O Sr. Fernandes Thomaz: - Posto que um dos Preopinantes diz, que convem primeiro saber se ha conselho, para depois se designarem as suas attribuições, eu não sou desta opinião, porque não posso saber se ha de ser necessario um corpo moral, sem saber as suas attribuições, porque destas he que hei de deduzir a sua necessidade. Falando neste sentido, digo que voto para que haja o conselho, com tanto que não tenha senão o direito de decidir em ultima instancia as duvidas que occorrerem nas camaras; e quanto ao que se chama administração, se se entende por isso o que diz o artigo 5.º, julgo que de modo nenhum se pode tirar ás camaras, porque lhes pertence exclusivamente. Nós, he verdade, estamos aqui para reformar as leis; mas tambem estabelecemos nas bases da Constituição como principio certo que não se devem fazer leis novas sem absoluta necessidade. As nossas antigas leis a este respeito são maravilhosas, e conseguintemente acho eu que a unica necessidade que haverá, he de dar ás camaras, por alguma lei regulamentar, meios de executarem seus regimentos, e fazer que as leis sobre este ramo se observem melhor que até aqui. Todos estes objectos de que a Commissão quer encarregar o conselho no artigo 5.º, são privativos das camaras. Pela nossa antiga legislação, nem ElRei podia intrometter-se nesses negocios, porque não podia alterar as leis municipaes senão no caso de não haverem as camaras observado a forma da ordenação, ou de serem as suas disposições contrarias ao bem publico; e então tomava conhecimento disso a relação. Para isto he que eu quero que haja estes concelhos, scilicet, para tirar áquelle tribunal o direito de inspecção sobre o que he de utilidade dos povos. Acho que assim fica bem arranjado, sem ser necessario recorrer a essas medidas administrativas da França, que não julgo apllicaveis ao nosso paiz, pois que as nossas antigas instituições a este respeito são boas. Voto por tanto pela creação do concelho, uma vez que as suas attribuições consistão nessa inspecção superior sobre as disposições municipaes; e então poderá reunir-se duas vezes no anno, o que julgo sera bastante, ainda que me parece seria talvez melhor deixar isso para as leis regulamentares. Pelo que diz respeito á outra questão, se se deve ou não assignar uma recompensa ou indemnização aos membros do conselho, digo que não sei como havemos de obrigar os cidadãos a que estejão tanto tempo fóra de suas casas sem se lhes dar alguma indemnização.
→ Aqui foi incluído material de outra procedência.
/-! # TiltedLandingLaw421R3IsoTilt3 — W-08: LANDING FROM THE CIRCLE TEST ALONE (convexity clause removed) and the ALOFT lemma (C4 «kernel desk» rh-idea-6 g29, §F.10)
PART 5 of the far-step kit, against the TREE modules `…R3IsoTilt1` (#1036: `existsUnique_crit_of_isolated`, `crit_im_eq_zero_of_real`, `tilt_of_isolated`,
`readyR2_of_isolated`) and `…R3IsoTilt2` (#1037: pair factorisation, `readyR2_of_tracked_pair`). Answers betaR g3's STUCK-LEMMA question on `FarEnergyLawQ`
(«does FarLevel + Charged give `v.im ≥ s/η`?»).
THE POINT. The tree's landing lemma `tilt_of_isolated` / `readyR2_of_tracked_pair` needs TWO smallness tests: the CIRCLE test `‖q·(h′/h)‖ < 2r` on `‖z − a‖ = r`
(Rouché ⇒ exactly one critical point in the disc, and it is real) and a DIAMETER CONVEXITY test (`hsmall2`/`hconv`, a `|h″|`-type bound) used only for the NL sign
`0 ≤ G·G″`. The convexity test is SUPERFLUOUS: write `G′ = h·Ψ` with `Ψ := 2(z − a) + q·(h′/h)`; on the diameter `Ψ` is real, `Ψ(a − r) < 0 < Ψ(a + r)` by the
circle test at the two real points of the circle, and `Ψ` has exactly ONE zero `c` in the disc (uniqueness of the critical point); so `Ψ < 0` on `[a − r, c)`,
`Ψ > 0` on `(c, a + r]` (IVT), hence `Ψ′(c) ≥ 0` (slope limit), and `G(c)·G″(c) = q(c)·h(c)²·Ψ′(c) ≥ 0` since `G″(c) = h(c)Ψ′(c)`. RESULTS: ★ `deriv_nonneg_of_unique_zero`
(the real-variable core), ★★★ `tilt_of_isolated_circle` (= `tilt_of_isolated` minus `hsmall2`), `readyR2_of_isolated_circle`, ★★★ `readyR2_of_tracked_pair_circle`
(= `readyR2_of_tracked_pair` minus `hconv`), `two_mul_sub_div_pairQ` (`2(z − a)/q(z) = 1/(z − v) + 1/(z − v̄)`, the dictionary to the hands' `Σ m_u/(z − u)`),
★★★ `aloft_of_not_readyR2`: a tracked SIMPLE isolated pair `a + ib` of `f⁽ʲ⁾` in `ball a ρ` (`b < ρ`), cofactor field `‖G′/G − 2(z − a)/q‖ ≤ L` on the punctured ball,
range `|a − x₀| + ρ ≤ (j+3)R/2`, and level `j` NOT Ready′ ⇒ `1 ≤ b·L` — with `L = η/s`: `s/η ≤ lowH_j` = the ALOFT hypothesis of part 4's `nested_step_energy_eta`.
SUPPORT for crux `TiltedLandingLaw421` (stmt-RiemannHypothesis-24774), `--supports … --as helper` only; sorry-free. Nothing here bears on the truth of RH;
RH is NOT proved; 24774 OPEN. -/

namespace RhW08.IsolatedTilt

open Complex Metric Set Filter Topology
open scoped ComplexConjugate

/-! ## §F.10a the real-variable core: a unique transversal zero has non-negative slope -/

/-- ★ (K) §F.10a **UNIQUE ZERO ⇒ NON-NEGATIVE DERIVATIVE**: `ψ` continuous on `[a − r, a + r]`, `ψ(a − r) < 0 < ψ(a + r)`, `c` (`|c − a| < r`) a zero of `ψ` and
its ONLY zero in the open interval, `ψ` differentiable at `c` with derivative `d` ⇒ `0 ≤ d` (IVT: `ψ < 0` left of `c`, `ψ > 0` right of `c`; slope limit). -/
theorem deriv_nonneg_of_unique_zero {ψ : ℝ → ℝ} {a r c d : ℝ}
    (hcont : ContinuousOn ψ (Icc (a - r) (a + r)))
    (hleft : ψ (a - r) < 0) (hright : 0 < ψ (a + r)) (hca : |c - a| < r) (hψc : ψ c = 0)
    (hzero : ∀ x : ℝ, |x - a| < r → ψ x = 0 → x = c) (hd : HasDerivAt ψ d c) : 0 ≤ d := by
  obtain ⟨hc1, hc2⟩ := abs_lt.mp hca
  have hneg : ∀ x : ℝ, a - r < x → x < c → ψ x < 0 := by
    intro x hx1 hx2
    have hxa : |x - a| < r := abs_lt.mpr ⟨by linarith, by linarith⟩
    by_contra hcon
    push Not at hcon
    rcases hcon.eq_or_lt with h0 | hpos
    · have := hzero x hxa h0.symm
      linarith
    · have hsub : Icc (a - r) x ⊆ Icc (a - r) (a + r) := Icc_subset_Icc le_rfl (by linarith)
      have h01 : (0 : ℝ) ∈ Icc (ψ (a - r)) (ψ x) := ⟨hleft.le, hpos.le⟩
      obtain ⟨y, hy, hy0⟩ := intermediate_value_Icc (by linarith) (hcont.mono hsub) h01
      have hy1 : a - r < y := by
        rcases hy.1.eq_or_lt with h | h
        · rw [← h] at hy0; linarith
        · exact h
      have hya : |y - a| < r := abs_lt.mpr ⟨by linarith, by linarith [hy.2]⟩
      have := hzero y hya hy0
      linarith [hy.2]
  have hpos : ∀ x : ℝ, c < x → x < a + r → 0 < ψ x := by
    intro x hx1 hx2
    have hxa : |x - a| < r := abs_lt.mpr ⟨by linarith, by linarith⟩
    by_contra hcon
    push Not at hcon
    rcases hcon.lt_or_eq with hlt | h0
    · have hsub : Icc x (a + r) ⊆ Icc (a - r) (a + r) := Icc_subset_Icc (by linarith) le_rfl
      have h01 : (0 : ℝ) ∈ Icc (ψ x) (ψ (a + r)) := ⟨hlt.le, hright.le⟩
      obtain ⟨y, hy, hy0⟩ := intermediate_value_Icc (by linarith) (hcont.mono hsub) h01
      have hy2 : y < a + r := by
        rcases hy.2.lt_or_eq with h | h
        · exact h
        · rw [h] at hy0; linarith
      have hya : |y - a| < r := abs_lt.mpr ⟨by linarith [hy.1], by linarith⟩
      have := hzero y hya hy0
      linarith [hy.1]
    · have := hzero x hxa h0
      linarith
  have ht : Tendsto (slope ψ c) (𝓝[≠] c) (𝓝 d) := hasDerivAt_iff_tendsto_slope.mp hd
  have hev : ∀ᶠ x in 𝓝[≠] c, 0 ≤ slope ψ c x := by
    have h1 : Ioo (a - r) (a + r) ∈ 𝓝[≠] c := mem_nhdsWithin_of_mem_nhds (Ioo_mem_nhds (by linarith) (by linarith))
    have h2 : ({c}ᶜ : Set ℝ) ∈ 𝓝[≠] c := self_mem_nhdsWithin
    filter_upwards [h1, h2] with x hx hxc
    have hxc' : x ≠ c := hxc
    rw [slope_def_field, hψc, sub_zero]
    rcases lt_or_gt_of_ne hxc' with hlt | hgt
    · exact (div_pos_of_neg_of_neg (hneg x hx.1 hlt) (by linarith)).le
    · exact (div_pos (hpos x hgt hx.2) (by linarith)).le
  exact ge_of_tendsto ht hev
O Sr. Faria Carvalho: - O illustre Preopinante considerou difficuldade em votar sobre a existencia ou não existencia do concelho administrativo, sem saber primeiro quaes são as suas attribuições; mas isto seria contradictorio com o que se praticou a respeito do administrador geral, pois primeiro decidimos que o houvesse antes de designarmos as suas attribuições. Quanto ao ordenado ou indemnização que requer para os membros do conselho, julgo que se lhes não deve dar, pois considero este onus como qualquer outro encargo municipal.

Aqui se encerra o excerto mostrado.